Within .nl, the situation looks slightly better. Since June 2017, the number of queried second-level domain names has increased from around 33 per cent to 44 per cent today. We assume that a resolver supports qmin if it sends mostly queries for the two rightmost labels of a domain name (example.nl in some-bad-disease.example.nl). You can find daily updated statistics on our statistics website stats.sidnlabs.nl.
According to the standard, a resolver that implements qmin should iteratively increase the name length by one label, querying for the NS type, until it reaches the full name. Then it should switch to the original query type. In practice, however, we see that qmin is implemented in many different ways, but never quite as described in the standard.

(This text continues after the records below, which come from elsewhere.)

import Literature.NumberTheory.GaloisRepresentations.ContinuousShapiroLiftCores
import HarnessLib

/-!
# Functoriality of `Maps(G ⧸ N, ·)`, of the Shapiro lift and of the summed pairing in the COEFFICIENT module

Generic continuous group cohomology (no number theory); namespace `Literature.NumberTheory.GaloisRepresentations`.
Definitions with bodies and theorems; NO named fact, no `sorry`, no instance, no notation.  Sequel of
`ContinuousShapiroLift.lean` / `ContinuousShapiroLiftPairing.lean` / `ContinuousShapiroLiftCores.lean`.

For a morphism `f : X ⟶ Y` of topological representations of `G` and a subgroup `N ≤ G`:

* `subgroupRepMap f N : X|_N ⟶ Y|_N` (the same map, `N`-equivariant) and `coindFinMap f N : Maps(G ⧸ N, X) ⟶ Maps(G ⧸ N, Y)`
  (post-composition `φ ↦ f ∘ φ`), with unfolding lemmas;
* **`shapiroLift_cohomologyMap`** — the Shapiro lift is natural in the coefficients:
  `Sh_N (H¹(f|_N) c) = H¹(coindFinMap f) (Sh_N c)` (on cocycles `f(s(y) • φ(⋯)) = s(y) • f(φ(⋯))`, ON THE NOSE);
* **`ContPairing.cupProduct_coindFin_map`** — the summed pairings are natural: if `g⟨x, x'⟩₁ = ⟨f x, f' x'⟩₂` then
  `H²(g)(a ∪_{Σ₁} b) = H¹(coindFinMap f) a ∪_{Σ₂} H¹(coindFinMap f') b` (the tree's `ContPairing.cupProduct_map` with the
  module identity `g(Σ_y ⟨φ y, ψ y⟩) = Σ_y ⟨f(φ y), f'(ψ y)⟩`).

Consumer: the LEVEL COMPATIBILITY (`ℤ/p^{k+1} → ℤ/p^k`) of the layer pairings of crux K3 `SignedKatoDivisibilityUpToAtTwo`
(`Summits/BirchSwinnertonDyer`, `…LayerPairingPk.lean`), along the coefficient maps `[p] : E[p^{k+1}] → E[p^k]` and
`(·)^p : μ_{p^{k+1}} → μ_{p^k}`.

## References

* J. Neukirch, A. Schmidt, K. Wingberg, *Cohomology of Number Fields*, 2nd ed. (2008), I §4 (1.4.2) (naturality of cup
  products), I §6 Prop. (1.6.4) (Shapiro). [NeukirchSchmidtWingberg2008]
* J.-P. Serre, *Local Fields* (1979), VII §5–§6. [SerreLocalFields1979]
-/

noncomputable section

open CategoryTheory

open scoped Classical

universe u v

namespace Literature.NumberTheory.GaloisRepresentations

open _root_.TopRep

variable {R : Type u} [CommRing R] [TopologicalSpace R]
variable {G : Type v} [Group G] [TopologicalSpace G] [IsTopologicalGroup G]

/-! ## §1 `f ↦ f|_N` and `f ↦ (φ ↦ f ∘ φ)` -/

section Maps

variable {X Y : TopRep.{v} R G} (f : X ⟶ Y) (N : Subgroup G)

/-- The restriction `f|_N : X|_N ⟶ Y|_N` of a morphism of topological representations to a subgroup (same underlying map).
[cite: SerreLocalFields1979, VII §5] -/
def subgroupRepMap : subgroupRep X N ⟶ subgroupRep Y N :=
  TopRep.ofHom
    { toContinuousLinearMap := f.hom.toContinuousLinearMap
      isIntertwining' := fun n => by
        ext x
        change f.hom (X.ρ (n : G) x) = Y.ρ (n : G) (f.hom x)
        exact TopRep.hom_comm_apply f (n : G) x }

omit [TopologicalSpace G] [IsTopologicalGroup G] in
/-- Values of `subgroupRepMap`. [cite: SerreLocalFields1979, VII §5] -/
@[simp]
theorem subgroupRepMap_apply (x : X) : (subgroupRepMap f N).hom x = f.hom x := rfl

/-- **`Maps(G ⧸ N, f)`**: post-composition `φ ↦ f ∘ φ`, a morphism `Maps(G ⧸ N, X) ⟶ Maps(G ⧸ N, Y)` (equivariant for the
diagonal actions since `f` intertwines). [cite: SerreLocalFields1979, VII §6] -/
def coindFinMap : coindFin X N ⟶ coindFin Y N :=
  TopRep.ofHom
    { toContinuousLinearMap :=
        { toFun := fun φ => fun y => f.hom (φ y)
          map_add' := fun φ ψ => funext fun y => by
            change f.hom ((φ + ψ) y) = f.hom (φ y) + f.hom (ψ y)
            rw [Pi.add_apply, map_add]
          map_smul' := fun r φ => funext fun y => by
            change f.hom ((r • φ) y) = r • f.hom (φ y)
            rw [Pi.smul_apply, map_smul]
          cont := continuous_pi fun y => f.hom.continuous.comp (continuous_apply y) }
      isIntertwining' := fun g => by
        ext φ y
        change f.hom ((coindFin X N).ρ g φ y) = (coindFin Y N).ρ g (fun y => f.hom (φ y)) y
        rw [coindFin_ρ_apply, coindFin_ρ_apply]
        exact TopRep.hom_comm_apply f g _ }

omit [TopologicalSpace G] [IsTopologicalGroup G] in
/-- Values of `coindFinMap`: `(f ∘ φ)(y) = f(φ y)`. [cite: SerreLocalFields1979, VII §6] -/
@[simp]
theorem coindFinMap_apply (φ : coindFin X N) (y : G ⧸ N) : (coindFinMap f N).hom φ y = f.hom (φ y) := rfl

end Maps

/-! ## §2 The Shapiro lift is natural in the coefficients -/

section ShapiroNat

variable {X Y : TopRep.{v} R G} (f : X ⟶ Y) (N : Subgroup G) (hN : IsOpen (N : Set G)) {s : G ⧸ N → G}
  (hs : ∀ x : G ⧸ N, (s x : G ⧸ N) = x) (hs1 : s ((1 : G) : G ⧸ N) = 1)

/-- **Naturality of the Shapiro cocycle in the coefficients, on the nose**:
`coindFinMap f ∘ Sh_N(φ) = Sh_N(f ∘ φ)` (`f(s(y) • φ(z)) = s(y) • f(φ(z))`). [cite: NeukirchSchmidtWingberg2008, I §6 Prop. (1.6.4)] -/
theorem pullback_coindFinMap_shapiroCocycle (φ : contOneCocycles (subgroupRep X N)) :
    contOneCocycles.pullback (ContinuousMonoidHom.id G) (resIdHom (coindFinMap f N)) (shapiroCocycle X N hN hs φ) =
      shapiroCocycle Y N hN hs
        (contOneCocycles.pullback (ContinuousMonoidHom.id N) (resIdHom (subgroupRepMap f N)) φ) := by
  apply Subtype.ext
  ext g
  refine funext fun y => ?_
  rw [pullback_id_resIdHom_apply, coindFinMap_apply, shapiroCocycle_apply, shapiroCocycle_apply,
    pullback_id_resIdHom_apply, subgroupRepMap_apply]
  exact TopRep.hom_comm_apply f (s y) _

/-- **`Sh_N (H¹(f|_N) c) = H¹(Maps(G ⧸ N, f)) (Sh_N c)`**: the Shapiro isomorphism on classes is natural in the coefficient
module. [cite: NeukirchSchmidtWingberg2008, I §6 Prop. (1.6.4)] -/
theorem shapiroLift_cohomologyMap (c : continuousCohomology 1 (subgroupRep X N)) :
    shapiroLift Y N hN hs hs1 (cohomologyMap (subgroupRepMap f N) 1 c) =
      cohomologyMap (coindFinMap f N) 1 (shapiroLift X N hN hs hs1 c) := by
  obtain ⟨φ, rfl⟩ := oneCocycleClass_surjective _ c
  rw [cohomologyMap_oneCocycleClass, shapiroLift_oneCocycleClass, shapiroLift_oneCocycleClass, cohomologyMap_oneCocycleClass,
    pullback_coindFinMap_shapiroCocycle]

end ShapiroNat

/-! ## §3 The summed pairing is natural in the coefficients -/

namespace ContPairing

variable {X X' Z Y Y' Z' : TopRep.{v} R G} (P : ContPairing X X' Z) (P' : ContPairing Y Y' Z')
  (f : X ⟶ Y) (f' : X' ⟶ Y') (g : Z ⟶ Z') (N : Subgroup G) [Fintype (G ⧸ N)]

omit [TopologicalSpace G] [IsTopologicalGroup G] in
/-- The module identity: if `g⟨x, x'⟩₁ = ⟨f x, f' x'⟩₂` then `g(Σ_y ⟨φ y, ψ y⟩₁) = Σ_y ⟨f(φ y), f'(ψ y)⟩₂`.
[cite: NeukirchSchmidtWingberg2008, I §4 (1.4.2)] -/
theorem coindFin_toLin_map (hc : ∀ x x', g.hom (P.toLin x x') = P'.toLin (f.hom x) (f'.hom x'))
    (φ : _root_.Literature.NumberTheory.GaloisRepresentations.coindFin X N)
    (ψ : _root_.Literature.NumberTheory.GaloisRepresentations.coindFin X' N) :
    g.hom ((P.coindFin N).toLin φ ψ) = (P'.coindFin N).toLin ((coindFinMap f N).hom φ) ((coindFinMap f' N).hom ψ) := by
  rw [coindFin_toLin_apply, coindFin_toLin_apply, map_sum]
  exact Finset.sum_congr rfl fun y _ => by rw [hc, coindFinMap_apply, coindFinMap_apply]

variable [LocallyCompactSpace G]

/-- **Naturality of the cup product of the summed pairings in the coefficients**: if `g⟨x, x'⟩₁ = ⟨f x, f' x'⟩₂` then
`H²(g)(a ∪_{Σ₁} b) = H¹(Maps(G⧸N, f)) a ∪_{Σ₂} H¹(Maps(G⧸N, f')) b` (tree `ContPairing.cupProduct_map`).
[cite: NeukirchSchmidtWingberg2008, I §4 (1.4.2)] -/
theorem cupProduct_coindFin_map (hc : ∀ x x', g.hom (P.toLin x x') = P'.toLin (f.hom x) (f'.hom x'))
    (a : continuousCohomology 1 (_root_.Literature.NumberTheory.GaloisRepresentations.coindFin X N))
    (b : continuousCohomology 1 (_root_.Literature.NumberTheory.GaloisRepresentations.coindFin X' N)) :
    cohomologyMap g 2 ((P.coindFin N).cupProduct a b) =
      (P'.coindFin N).cupProduct (cohomologyMap (coindFinMap f N) 1 a) (cohomologyMap (coindFinMap f' N) 1 b) :=
  cupProduct_map (P.coindFin N) (P'.coindFin N) (coindFinMap f N) (coindFinMap f' N) g
    (fun φ ψ => P.coindFin_toLin_map P' f f' g N hc φ ψ) a b

end ContPairing

end Literature.NumberTheory.GaloisRepresentations

end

We used RIPE Atlas again and let each probe’s resolver query a test domain with 24 labels under our control. By collecting the queries directly from the authoritative name server, we see that resolvers that implement qmin do not send one query for each single label, but usually send a query for the first few labels and then skip to the last label of the query name. Knot and BIND start off by sending NS queries, but Unbound queries for A records only. Resolvers adopt such strategies to reduce the query load and avoid getting stuck in misconfigured zones. The following table shows how many resolvers we observed exhibiting the different behaviours.
Finally, we were curious to know whether qmin has any impact on performance or query success rate. We set up a testbed, with resolvers running Unbound (version 1.8.0), Knot (3.0.0) and BIND (9.13.3), and queried the million most popular domain names, as listed in the Cisco Umbrella top list. Unbound and BIND both support strict and relaxed versions of qmin, so we tested both versions in each case. In strict mode, resolvers do not fall back to sending the full QNAME to potentially broken name servers. We started our measurements with an empty cache.
Depending on the implementation, we measured an increase in queries of between 19 per cent in Unbound and 26 per cent in BIND. The actual increase with production resolvers is probably lower, because caching will reduce the overhead.
We also noticed that we were unable to resolve some of the domain names when running the resolvers with the strictest implementations of qmin: up to 3 per cent with Unbound and up to 5 per cent with BIND. Fortunately, however, we did not measure any increase when Unbound was run in relaxed mode and only a 0.5 per cent increase with BIND in relaxed mode. The table below summarises our measurement results. Note that the relatively high number of errors, even with qmin disabled, is a property of the umbrella top list.
Measure qmin yourself
You can test whether your resolver supports qmin by querying the domain below, using the command line tool dig, which relies on the same technique:
dig a.b.qnamemin-test.internet.nl TXT
Conclusion: the DNS is becoming more private
Our results show that qmin is on the rise, which we believe is a good thing. The slight decrease in performance is an acceptable trade-off for an increase in privacy for internet users and the performance penalty in production is probably lower than observed in our tests.
You can find more details about the measurements in our paper, which was produced in collaboration with Quirin Scheitle (Technical University of Munich), as well as Willem Toorop and Ralph Dolmans (both NLnet Labs) and Roland van Rijswijk-Deij (NLnet Labs and University of Twente). We have also made our award winning data sets public.